By this appeal the state seeks to have this court determine the propriety of a ruling that the alteration of the numbers of a Federal Reserve note and the subsequent attempt to spend the same as a note of a higher denomination does not constitute an offense under Section 831.09, Florida Statutes (1977).1
Appellee was charged with uttering a forged bill in violation of Section 831.09. The information alleged that he had altered the numeral 2 on a two dollar bill to read “20” and attempted to use the bill as payment for admission to the Garden Drive-In Theatre in Pinellas County, Florida. At the hearing on appellee’s motion to dismiss, which was stipulated as being filed under Fla.R.Crim.P. 3.190(c)(4), it was explained that a zero had been pasted next to the two on all four corners of both sides of the bill. In support of his motion, appellee’s attorney argued that an altered two dollar bill was not one of the items covered by Section 831.09. The court expressed the view that a two dollar bill was within the purview of the statute but dismissed the charge upon the authority of State v. Peterson, 192 So.2d 293 (Fla. 2d DCA 1966).
In Peterson this court held that the alteration of the numerals but not the written numbers on a bank check did not constitute the uttering of a forged instrument under Section 831.09. Our ruling was premised on the fact that Section 674.19(1), Florida Statutes (1965), relating to negotiable instruments, provided that where there is a discrepancy between the sum payable which is expressed in words and that which is expressed in figures, the sum denoted by the words controls. Thus, it was reasoned that a forgery could not have occurred if the alteration of the figures, but not the words on the check, did not change the obligations or rights of the parties.

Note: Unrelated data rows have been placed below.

import Literature.MathematicalPhysics.QuantumFieldTheory.Balaban1983to89.T4CubeChartExp
import Literature.MathematicalPhysics.QuantumFieldTheory.Balaban1983to89.T4QuatExpLog

/-!
# `T4Continuum.ShellMeasureExpChartDictionary` — the exponential `SU(2)` chart of the cell IS the matrix exponential of
# a skew-Hermitian matrix: `expPoint x = exp (quatMatrix (ι x))` in `M₂(ℂ)`
# (cell `pub-balaban`, sub-cell `t4`, spine estimate NE7c (node U5b); lineage t4-ne7c-p1 = PROVER seat P1
# «shell-measure route», generation 25; the dictionary step (0-a) of record `t4/T4-EST-NE7c-P1.md` v3.13 §5;
# ADDITIVE — imports the tree's `T4CubeChartExp` and `T4QuatExpLog` (which already proves `quatMatrix_exp`) only)

HONEST FRAMING.  [folklore] kernel dictionary between two tree objects — the quaternionic one-bond chart
`T4HaarSU2ExpChart.expPoint x = quatToSU2 (exp (ι x))` (used by `T4CubeChartExp.expFibreChart`, by the realized
headlines of `ShellMeasureScalingSU2` ∕ `ShellMeasureHeadlines`) and Mathlib's `NormedSpace.exp` on `M₂(ℂ)` (used by the
level-0 instance `ShellMeasureWilson{Words,Trace,Block}`): `quatMatrix` intertwines the exponentials (the tree's
`T4QuatExpLog.quatMatrix_exp`, from Mathlib `NormedSpace.map_exp`), whence
`(expPoint x : M₂(ℂ)) = exp (quatMatrix (ι x))` with `quatMatrix (ι x)` skew-Hermitian.  CONSEQUENCE: in the cell's
`SU(2)` exponential fibre chart every chart bond IS a word letter `exp Y_b(x)` with `Y_b` real-linear in the chart
point and skew-Hermitian — the hypotheses `hLu`∕`hLw`∕`hgood` of `ShellMeasureWilsonBlock.slotAntiConcentration_levelZero`
are of the realized chart's shape (the full realized assembly on `(fieldMeasure P 0 SU2).withDensity F` is NOT done
here).  Nothing of [Balaban 1983–89] is asserted; rung (B)+1 finite T⁴ — NOT infinite volume, NOT mass gap, NOT
Clay; NE7c NOT proved; 0 sorry, 0 citations.
-/

noncomputable section

open NormedSpace
open scoped Quaternion

namespace Summit.QuantumFields.BalabanUV.T4Continuum.ShellMeasureExpChartDictionary

open Literature.MathematicalPhysics.QuantumLattice
open Literature.MathematicalPhysics.QuantumFieldTheory.Balaban1983to89
open T4HaarSU2ExpChart (imQuat expPoint su2Quat_expPoint)

section Exp

open scoped Matrix.Norms.L2Operator
open T4QuatExpLog (quatMatrix_exp)

/-- **THE DICTIONARY**: the exponential chart point of `T4HaarSU2ExpChart` (a point of `SU(2)` as a matrix) IS the
matrix exponential of the skew-Hermitian matrix `quatMatrix (ι x)`:
`(expPoint x : M₂(ℂ)) = exp (quatMatrix (imQuat x))`. [folklore] -/
theorem coe_expPoint_eq_exp (x : EuclideanSpace ℝ (Fin 3)) :
    ((expPoint x : Matrix.specialUnitaryGroup (Fin 2) ℂ) : Matrix (Fin 2) (Fin 2) ℂ) =
      exp (quatMatrix (imQuat x)) := by
  rw [← quatMatrix_su2Quat (expPoint x), su2Quat_expPoint, quatMatrix_exp]

/-- the generator is SKEW-HERMITIAN: `quatMatrix (ι x) ∈ skewAdjoint M₂(ℂ)` (so `Re Tr = 0` and its exponentials are
unitary — the admissibility `ShellMeasureWilsonBlock.good_gen_of_mem_skewAdjoint`). [folklore] -/
theorem quatMatrix_imQuat_mem_skewAdjoint (x : EuclideanSpace ℝ (Fin 3)) :
    quatMatrix (imQuat x) ∈ skewAdjoint (Matrix (Fin 2) (Fin 2) ℂ) := by
  rw [skewAdjoint.mem_iff, Matrix.star_eq_conjTranspose]
  ext i j
  fin_cases i <;> fin_cases j <;> apply Complex.ext <;> simp [quatMatrix, imQuat, Matrix.conjTranspose_apply]

/-- the generator is REAL-LINEAR in the chart point: `quatMatrix (ι (c • x)) = (c : ℂ) • quatMatrix (ι x)` — the
ray-linearity `hLu` of the level-0 instance for the cell's exponential chart. [folklore] -/
theorem quatMatrix_imQuat_smul (c : ℝ) (x : EuclideanSpace ℝ (Fin 3)) :
    quatMatrix (imQuat (c • x)) = (c : ℂ) • quatMatrix (imQuat x) := by
  rw [map_smul, quatMatrix_smul]

/-- CONSEQUENCE for the one-bond chart of `T4CubeChartExp`: `expPt v = exp (quatMatrix (ι (toE v)))` as matrices, and
the scaled chart point is the scaled generator: `expPt (c • v) = exp ((c : ℂ) • quatMatrix (ι (toE v)))`. [folklore] -/
theorem coe_expPt_smul (c : ℝ) (v : Fin 3 → ℝ) :
    ((T4CubeChartExp.expPt (c • v) : Matrix.specialUnitaryGroup (Fin 2) ℂ) : Matrix (Fin 2) (Fin 2) ℂ) =
      exp ((c : ℂ) • quatMatrix (imQuat (T4CubeChartExp.toE v))) := by
  rw [T4CubeChartExp.expPt, coe_expPoint_eq_exp, ← quatMatrix_imQuat_smul]
  congr 2

end Exp

end Summit.QuantumFields.BalabanUV.T4Continuum.ShellMeasureExpChartDictionary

Section 674.19(1) was later repealed upon the passage of the Uniform Commercial Code, but the substance of the statute has been retained in Section 673.118(3), Florida Statutes (1977). However, Section 673.103, Florida Statutes (1977), which is part of the same chapter specifies that this chapter does not apply to money. Since the instant case involves money rather than a check, the rationale upon which Peterson was decided does not apply. The question is not whether the Garden Drive-In was obligated to accept the altered bill as a twenty, but whether the appellee, in the words of the statute, uttered or tendered in *889payment as true an altered bill with intent to defraud. Cf. State v. Charles, 341 So.2d 539 (Fla. 2d DCA 1977). This is a question of fact for the jury to decide.
There remains the question of whether Section 831.09 includes this two dollar bill because the statute does not refer to currency or money.2 The statutory wording “issued as aforesaid” clearly refers to the language of Section 831.07, Florida Statutes (1977), which reads “a bank bill or promissory note . . . issued by an incorporated banking company established in this state, or within the United States.” These two sections as well as many others in Chapter 831 were originally enacted in 1868 as part of the same legislative act, and the language remains substantially unchanged. It must be remembered that much of the currency then in use consisted of bank notes or bills issued by authorized banks, but that today the bulk of our currency consists of Federal Reserve notes.
The only reported decision we have found which bears on this issue is Commonwealth v. Saville, 353 Mass. 458, 233 N.E.2d 9 (1968). In a comprehensive analysis of a statute much like ours, the Massachusetts Supreme Court held that Federal Reserve notes are “issued by an incorporated banking company.” We reach a similar conclusion and hold that Federal Reserve notes are included within the enumeration of instruments described in Section 831.09.3
REVERSED.
SCHEB and DANAHY, JJ., concur.. Uttering forged bills. — Whoever utters or passes or tenders in payment as true, any such false, altered, forged or counterfeit note, or any bank bill or promissory note, payable to the bearer thereof or to the order of any person, issued as aforesaid, knowing the same to be false, altered, forged or counterfeit, with intent to injure or defraud any person, shall be guilty of felony of the third degree, punishable as provided in s. 775.082, s. 775.083, or s. 775.084.
. The court in State v. West, 262 So.2d 457 (Fla. 4th DCA 1972), assumed that a counterfeit ten dollar bill was within the scope of a similarly worded statute, but did not specifically pass on the question.
. Our interpretation is buttressed by a study of the balance of Chapter 831 in which numerous statutes on forgery and counterfeiting employing similar language are obviously directed toward paper currency. The legislature undoubtedly intended for these laws to cover paper money.